(Dataset entries)
=-=-=-=-=

import Summits.ResolutionOfSingularities.ResolutionOfSingularities.Theorems.FrobeniusLadderFInjectiveMacaulayficationSigma7Lx6c5NewtonKChecks
import HarnessLib

/-!
# BED d4lx6c5∘σ₇ (coverage) CLASS ROUTE — THE BINDERS of the class theorem ✓ p656605 `FHalfRowOfNewtonNondegenerate.fHalfRow_of_weaklyNondegenerate` read off the kernel checks:
# fan side (`hV hgen hge hcov hm haA hv hprimAJ hKprim`, `span_A_eq_floor_mul_K`) and NEWTON side (`hmin`: the common minimiser `u₀ c ∈ supp f′` of every chart)
# (crux `FInjectiveMacaulayfication` stmt-ResolutionOfSingularities-15315, chain w45a; (W-WND) class-route COVERAGE bed d4lx6c5∘σ₇, res-L1-w45a-plan-1 R22.20 (3); seat
# res-L1-w45a-stub-3 g12 TASK 3 (R22.20 (3)); data = `Sigma7Lx6c5NewtonK{Tables,CoverRecords0–4}`, kernel checks = `Sigma7Lx6c5NewtonKChecks`)

Support file for crux stmt-ResolutionOfSingularities-15315 (`FrobeniusLadder.FInjectiveMacaulayfication`), chain w45a.
[OURS · L1 W4.5a] — NOT a statement of any manuscript; AI-written, weaker than expert review.

`f′ = z² + x⁶z + x¹³ + x¹⁴ + y³ + u³ + t⁵` (`(x,y,u,t,z) = (X 0,…,X 4)`, char 2), centre `𝔪·K` with generator set `A := genSet 5 AL2`, `AL2 := prodGens 5 KL2` (so `span (x^A) =
span (range x̄ⱼ) * span (x^K)` modulo ANY `F`, §2), chart matrices `Vq c` (`= chartV 5 RAYS CL 387 c`), vertices/neighbours `chartM/chartA 5 AL2 CL 387`, on res-L1-w45a-stub-3 g12's
`Σ_f′ ∧ Σ(𝔪)` fan (387 unimodular cones). §1 fan-side binders VERBATIM in the shape of `fHalfRow_of_weaklyNondegenerate` (read off ONE-`decide` kernel checks by the soundness
theorems of res-L1-w45a-stub-4's `FanCheckSound*` and res-L1-w45a-stub-2's `FanCheckMulti` / `FanCheckProduct` / `FanCheckChunks`); §2 the product identity and `𝔪 ⊆ √K`;
§3 ★ THE NEWTON SIDE (res-L1-w45a-stub-2 g11ʼs `Sigma5P2d4CNewtonKFan` §3 pattern): `eq_sum_monomial`, `coe_mem_SUPPv_of_mem_support`, `mem_support_of_mem_SUPPv`, `hu₀`, and `hmin` — on every chart the tabulated monomial `u₀ c ∈ supp f′` minimises every
row functional of `Vq c` over `supp f′` (the fan refines the Newton fan `Σ_f`; the binder of `NewtonChartLemma.exists_theta_eq_monomial_mul_of_commonMinimiser`).
No definitions, no named facts. [folklore; cite: CoxLittleSchenck2011, §2.3; IshiiSingularities2018, proof of Lemma 4.4.24 (p. 96)]
-/

-- single-problem summit: the doubled namespace component is forced
set_option linter.dupNamespace false

noncomputable section

namespace Summit.ResolutionOfSingularities.ResolutionOfSingularities.Theorems.FInjectiveMacaulayfication.Sigma7Lx6c5NewtonKFan

open MvPolynomial
open Summit.ResolutionOfSingularities.ResolutionOfSingularities.Theorems.FInjectiveMacaulayfication
open FanCheckKit FanCheckSound

/-! ## §1 Fan-side binders -/

/-- Every generator of `K` has length 5 (with the specimen-distinct conjunct `CL.length = 387`). -/
theorem klen : (∀ b ∈ KL2.flatten, b.length = 5) ∧ CL.length = 387 := by
  refine ⟨fun b hb => ?_, tlen⟩
  obtain ⟨ch, hch, hbch⟩ := List.mem_flatten.mp hb
  have h := List.all_eq_true.mp check_klen.1 ch hch
  exact allLen_spec h b hbch

/-- ★ THE CENTRE BINDERS: every generator involves a variable (`hprimAJ.1 = hAJ`), and pure powers of all variables lie in `A` (`hprimAJ.2 = hprim`; the centre is `𝔪`-primary). -/
theorem hprimAJ : (∀ e ∈ genSet 5 AL2, ∃ j ∈ (Finset.univ : Finset (Fin 5)), 0 < e j) ∧
    (∀ j ∈ (Finset.univ : Finset (Fin 5)), ∃ N : ℕ, Finsupp.single j N ∈ genSet 5 AL2) ∧ CL.length = 387 :=
  ⟨hAJ_of_check (n := 5) (r := 0) (AL2 := AL2) (RAYS := RAYS) (CL := CL) shapes.1 check_hAJ.1,
    hprim_of_check (n := 5) (r := 0) (AL2 := AL2) (RAYS := RAYS) (CL := CL) (PJ := PJ) shapes.1 check_hprim.1, tlen⟩

/-- The vertices are generators. -/
theorem hm : ∀ c : Fin 387, chartM 5 AL2 CL 387 c ∈ genSet 5 AL2 := hm_of_shapes 5 0 AL2 RAYS CL 387 shapes.1 tlen

/-- The neighbours are generators. -/
theorem haA : ∀ (c : Fin 387) (i : Fin 5), chartA 5 AL2 CL 387 c i ∈ genSet 5 AL2 := haA_of_shapes 5 0 AL2 RAYS CL 387 shapes.1 tlen

/-- The chart matrices are unimodular. -/
theorem hV : ∀ c : Fin 387, IsUnit (((Vq c).map (Nat.cast : ℕ → ℤ)).det) := fun c => by
  rw [hVq c]; exact hV_of_check 5 0 AL2 RAYS CL 387 VinvTL shapes.1 tlen check_det.1 c

/-- (hgen) `V_c a_c i = V_c m_c + e_i`. -/
theorem hgen : ∀ (c : Fin 387) (i : Fin 5), (Finsupp.equivFunOnFinite.symm ((Vq c).mulVec ⇑(chartA 5 AL2 CL 387 c i)) : Fin 5 →₀ ℕ) =
    Finsupp.equivFunOnFinite.symm ((Vq c).mulVec ⇑(chartM 5 AL2 CL 387 c)) + Finsupp.single i 1 := fun c => by
  rw [hVq c]; exact hgen_of_check 5 0 AL2 RAYS CL 387 shapes.1 tlen check_hgen.1 c

/-- (h≥) `m_c` minimises every row of `V_c` over `A`. -/
theorem hge : ∀ (c : Fin 387), ∀ e ∈ genSet 5 AL2, (Finsupp.equivFunOnFinite.symm ((Vq c).mulVec ⇑(chartM 5 AL2 CL 387 c)) : Fin 5 →₀ ℕ) ≤
    Finsupp.equivFunOnFinite.symm ((Vq c).mulVec ⇑e) := fun c => by
  rw [hVq c]; exact hge_of_check 5 0 AL2 RAYS CL 387 shapes.1 tlen check_hge.1 c

/-- `hcov`: the cover identities `(x^e)^K = x^(m c) · y`, `y ∈ I_A^(K-1)`, from the sparse multi-vertex records, block by block. -/
theorem hcov (k : Type) [Field k] : ∀ e ∈ genSet 5 AL2, ∃ (c : Fin 387) (K : ℕ), 1 ≤ K ∧
    ∃ y ∈ (Ideal.span ((fun b : Fin 5 →₀ ℕ => (MvPolynomial.monomial b (1 : k) : MvPolynomial (Fin 5) k)) '' (genSet 5 AL2 : Set (Fin 5 →₀ ℕ)))) ^ (K - 1),
      (MvPolynomial.monomial e (1 : k) : MvPolynomial (Fin 5) k) ^ K = MvPolynomial.monomial (chartM 5 AL2 CL 387 c) 1 * y :=
  FanCheckChunks.hcov_of_blocks k KL2 MV2 RAYS CL 50 387 RLMB shapes.1 tlen check_mvbridge check_hcov

/-- `hv`: the vertex monomials lie in the image of `I_A` modulo any ideal `F`. -/
theorem hv (k : Type) [Field k] (F : Ideal (MvPolynomial (Fin 5) k)) (c : Fin 387) :
    Ideal.Quotient.mk F (monomial (chartM 5 AL2 CL 387 c) (1 : k)) ∈
      Ideal.span ((fun e : Fin 5 →₀ ℕ => Ideal.Quotient.mk F (monomial e (1 : k))) '' (genSet 5 AL2 : Set (Fin 5 →₀ ℕ))) :=
  Ideal.subset_span ⟨_, Finset.mem_coe.mpr (hm c), rfl⟩

/-! ## §2 ★ The centre is the PRODUCT `𝔪·K`; `K` is `𝔪`-primary -/

/-- ★ **THE CERTIFIED CENTRE IS LITERALLY THE PRODUCT `𝔪·K`**: in `k[X]/F` (any `F`), `span (x^A) = span (range x̄ⱼ) * span (x^K)` with `K`'s generator set `genSet 5 KL2` —
by `FanCheckProduct.span_genSet_prodGens` (the generator table `AL2` IS `prodGens 5 KL2`); with the specimen-distinct conjunct. [folklore; cite: CoxLittleSchenck2011, §2.3] -/
theorem span_A_eq_floor_mul_K (k : Type) [Field k] (F : Ideal (MvPolynomial (Fin 5) k)) :
    Ideal.span ((fun e : Fin 5 →₀ ℕ => Ideal.Quotient.mk F (monomial e (1 : k))) '' (genSet 5 AL2 : Set (Fin 5 →₀ ℕ))) =
      Ideal.span (Set.range fun j : Fin 5 => Ideal.Quotient.mk F (X j)) *
        Ideal.span ((fun e : Fin 5 →₀ ℕ => Ideal.Quotient.mk F (monomial e (1 : k))) '' (genSet 5 KL2 : Set (Fin 5 →₀ ℕ))) ∧ CL.length = 387 :=
  ⟨FanCheckProduct.span_genSet_prodGens k F KL2 klen.1, tlen⟩

/-- The pure powers of all five variables tabulated last in `KL2` lie in `K`'s generator set: `hKprim` of the class theorem (so `K` is `𝔪`-primary). [folklore] -/
theorem hKprim : (∀ j : Fin 5, ∃ N : ℕ, Finsupp.single j N ∈ genSet 5 KL2) ∧ CL.length = 387 := by
  have key : ∀ (j : Fin 5) (N : ℕ), (Pi.single j N : Fin 5 → ℕ) ∈ KL2.flatten.map (vecOf 5) → ∃ N : ℕ, Finsupp.single j N ∈ genSet 5 KL2 := by
    intro j N hN
    obtain ⟨l, hl, hlj⟩ := List.mem_map.mp hN
    refine ⟨N, ?_⟩
    have he : expOf 5 l = Finsupp.single j N :=
      DFunLike.coe_injective (by rw [coe_expOf, hlj, Finsupp.single_eq_pi_single])
    rw [← he]
    exact expOf_mem_genSet hl
  obtain ⟨h0, h1, h2, h3, h4, -⟩ := hKpow
  refine ⟨fun j => ?_, tlen⟩
  fin_cases j
  exacts [key 0 _ h0, key 1 _ h1, key 2 _ h2, key 3 _ h3, key 4 _ h4]

/-! ## §3 ★ The Newton side: the support of `f′` and the common minimisers -/

/-- `f′` as the sum of its seven monomials with exponents read through `Finsupp.equivFunOnFinite.symm` (so that exponent equalities become decidable vector equalities). [folklore] -/
theorem eq_sum_monomial (k : Type) [Field k] (f : MvPolynomial (Fin 5) k) (hf : f = X 4 ^ 2 + X 0 ^ 6 * X 4 + X 0 ^ 13 + X 0 ^ 14 + X 1 ^ 3 + X 2 ^ 3 + X 3 ^ 5) :
    f = monomial (Finsupp.equivFunOnFinite.symm ![0, 0, 0, 0, 2]) 1 + monomial (Finsupp.equivFunOnFinite.symm ![6, 0, 0, 0, 1]) 1 +
      monomial (Finsupp.equivFunOnFinite.symm ![13, 0, 0, 0, 0]) 1 + monomial (Finsupp.equivFunOnFinite.symm ![14, 0, 0, 0, 0]) 1 +
      monomial (Finsupp.equivFunOnFinite.symm ![0, 3, 0, 0, 0]) 1 + monomial (Finsupp.equivFunOnFinite.symm ![0, 0, 3, 0, 0]) 1 +
      monomial (Finsupp.equivFunOnFinite.symm ![0, 0, 0, 5, 0]) 1 := by
  have hs : ∀ (i : Fin 5) (e : ℕ) (v : Fin 5 → ℕ), (Pi.single i e : Fin 5 → ℕ) = v →
      (X i : MvPolynomial (Fin 5) k) ^ e = monomial (Finsupp.equivFunOnFinite.symm v) 1 := by
    intro i e v hv
    have he : Finsupp.single i e = Finsupp.equivFunOnFinite.symm v :=
      DFunLike.coe_injective (by rw [Finsupp.single_eq_pi_single, Finsupp.coe_equivFunOnFinite_symm, hv])
    rw [X_pow_eq_monomial, he]
  have hmix : (X 0 : MvPolynomial (Fin 5) k) ^ 6 * X 4 = monomial (Finsupp.equivFunOnFinite.symm ![6, 0, 0, 0, 1]) 1 := by
    have he : Finsupp.single (0 : Fin 5) 6 + Finsupp.single 4 1 = Finsupp.equivFunOnFinite.symm ![6, 0, 0, 0, 1] :=
      DFunLike.coe_injective (by
        rw [Finsupp.coe_add, Finsupp.single_eq_pi_single, Finsupp.single_eq_pi_single, Finsupp.coe_equivFunOnFinite_symm]; decide)
    rw [X_pow_eq_monomial, X, monomial_mul, one_mul, he]
  rw [hf, hmix, hs 4 2 ![0, 0, 0, 0, 2] (by decide), hs 0 13 ![13, 0, 0, 0, 0] (by decide), hs 0 14 ![14, 0, 0, 0, 0] (by decide),
    hs 1 3 ![0, 3, 0, 0, 0] (by decide), hs 2 3 ![0, 0, 3, 0, 0] (by decide), hs 3 5 ![0, 0, 0, 5, 0] (by decide)]

/-- Every support vector of `f′`, read as a function, is one of the seven tabulated vectors `SUPPv`. [folklore] -/
theorem coe_mem_SUPPv_of_mem_support (k : Type) [Field k] (f : MvPolynomial (Fin 5) k)
    (hf : f = X 4 ^ 2 + X 0 ^ 6 * X 4 + X 0 ^ 13 + X 0 ^ 14 + X 1 ^ 3 + X 2 ^ 3 + X 3 ^ 5) :
    ∀ u ∈ f.support, (⇑u : Fin 5 → ℕ) ∈ SUPPv := by
  classical
  have leaf : ∀ (v : Fin 5 → ℕ) (u : Fin 5 →₀ ℕ), u ∈ (monomial (Finsupp.equivFunOnFinite.symm v) (1 : k)).support → (⇑u : Fin 5 → ℕ) = v :=
    fun v u hu => by
      rw [Finset.mem_singleton.mp (support_monomial_subset hu), Finsupp.coe_equivFunOnFinite_symm]
  intro u hu
  rw [eq_sum_monomial k f hf] at hu
  simp only [SUPPv, List.mem_cons, List.mem_nil_iff, or_false]
  rcases Finset.mem_union.mp (support_add hu) with hu | hu
  · rcases Finset.mem_union.mp (support_add hu) with hu | hu
    · rcases Finset.mem_union.mp (support_add hu) with hu | hu
      · rcases Finset.mem_union.mp (support_add hu) with hu | hu
        · rcases Finset.mem_union.mp (support_add hu) with hu | hu
          · rcases Finset.mem_union.mp (support_add hu) with hu | hu
            · exact Or.inl (leaf _ u hu)
            · exact Or.inr (Or.inl (leaf _ u hu))
          · exact Or.inr (Or.inr (Or.inl (leaf _ u hu)))
        · exact Or.inr (Or.inr (Or.inr (Or.inl (leaf _ u hu))))
      · exact Or.inr (Or.inr (Or.inr (Or.inr (Or.inl (leaf _ u hu)))))
    · exact Or.inr (Or.inr (Or.inr (Or.inr (Or.inr (Or.inl (leaf _ u hu))))))
  · exact Or.inr (Or.inr (Or.inr (Or.inr (Or.inr (Or.inr (leaf _ u hu))))))

/-- Conversely, each of the seven tabulated vectors IS in the support of `f′` (its coefficient is `1`; any field). [folklore] -/
theorem mem_support_of_mem_SUPPv (k : Type) [Field k] (f : MvPolynomial (Fin 5) k)
    (hf : f = X 4 ^ 2 + X 0 ^ 6 * X 4 + X 0 ^ 13 + X 0 ^ 14 + X 1 ^ 3 + X 2 ^ 3 + X 3 ^ 5) :
    ∀ w ∈ SUPPv, (Finsupp.equivFunOnFinite.symm w : Fin 5 →₀ ℕ) ∈ f.support := by
  classical
  intro w hw
  rw [mem_support_iff, eq_sum_monomial k f hf]
  simp only [coeff_add, coeff_monomial, EmbeddingLike.apply_eq_iff_eq]
  simp only [SUPPv, List.mem_cons, List.mem_nil_iff, or_false] at hw
  rcases hw with rfl | rfl | rfl | rfl | rfl | rfl | rfl <;> simp (config := { decide := true })

/-- The tabulated minimiser of chart `c` as an exponent: `u₀ c = U0 c` read as a finsupp. -/
theorem coe_u0 (c : Fin 387) : ⇑(Finsupp.equivFunOnFinite.symm (U0 c) : Fin 5 →₀ ℕ) = U0 c := Finsupp.coe_equivFunOnFinite_symm _

/-- ★ Every tabulated minimiser is a support vector of `f′`. -/
theorem hu₀ (k : Type) [Field k] (f : MvPolynomial (Fin 5) k) (hf : f = X 4 ^ 2 + X 0 ^ 6 * X 4 + X 0 ^ 13 + X 0 ^ 14 + X 1 ^ 3 + X 2 ^ 3 + X 3 ^ 5) (c : Fin 387) :
    (Finsupp.equivFunOnFinite.symm (U0 c) : Fin 5 →₀ ℕ) ∈ f.support :=
  mem_support_of_mem_SUPPv k f hf (U0 c) (hU0_mem c)

/-- ★★ **THE NEWTON BINDER `hmin`**: on every chart the tabulated monomial `u₀ c` minimises every row functional of `Vq c` over `supp f′` — the `Σ_f′`-refinement of the fan,
in the shape of `NewtonChartLemma.exists_theta_eq_monomial_mul_of_commonMinimiser`. [folklore; cite: IshiiSingularities2018, proof of Lemma 4.4.24 (p. 96)] -/
theorem hmin (k : Type) [Field k] (f : MvPolynomial (Fin 5) k) (hf : f = X 4 ^ 2 + X 0 ^ 6 * X 4 + X 0 ^ 13 + X 0 ^ 14 + X 1 ^ 3 + X 2 ^ 3 + X 3 ^ 5) (c : Fin 387) :
    ∀ i : Fin 5, ∀ u ∈ f.support, ∑ j, Vq c i j * (Finsupp.equivFunOnFinite.symm (U0 c) : Fin 5 →₀ ℕ) j ≤ ∑ j, Vq c i j * u j := by
  intro i u hu
  have key := hmin_raw c i (⇑u) (coe_mem_SUPPv_of_mem_support k f hf u hu)
  simpa only [Fin.sum_univ_five, coe_u0] using key

end Summit.ResolutionOfSingularities.ResolutionOfSingularities.Theorems.FInjectiveMacaulayfication.Sigma7Lx6c5NewtonKFan

end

=-=-=-=-=

§ Your goal: Copy exactly the stretch of data above from the line with "set_option linter.dupNamespace false" through the line with "theorem hprimAJ : (∀", and omit all other lines.

§ Solution to this problem:
set_option linter.dupNamespace false

noncomputable section

namespace Summit.ResolutionOfSingularities.ResolutionOfSingularities.Theorems.FInjectiveMacaulayfication.Sigma7Lx6c5NewtonKFan

open MvPolynomial
open Summit.ResolutionOfSingularities.ResolutionOfSingularities.Theorems.FInjectiveMacaulayfication
open FanCheckKit FanCheckSound

/-! ## §1 Fan-side binders -/

/-- Every generator of `K` has length 5 (with the specimen-distinct conjunct `CL.length = 387`). -/
theorem klen : (∀ b ∈ KL2.flatten, b.length = 5) ∧ CL.length = 387 := by
  refine ⟨fun b hb => ?_, tlen⟩
  obtain ⟨ch, hch, hbch⟩ := List.mem_flatten.mp hb
  have h := List.all_eq_true.mp check_klen.1 ch hch
  exact allLen_spec h b hbch

/-- ★ THE CENTRE BINDERS: every generator involves a variable (`hprimAJ.1 = hAJ`), and pure powers of all variables lie in `A` (`hprimAJ.2 = hprim`; the centre is `𝔪`-primary). -/
theorem hprimAJ : (∀ e ∈ genSet 5 AL2, ∃ j ∈ (Finset.univ : Finset (Fin 5)), 0 < e j) ∧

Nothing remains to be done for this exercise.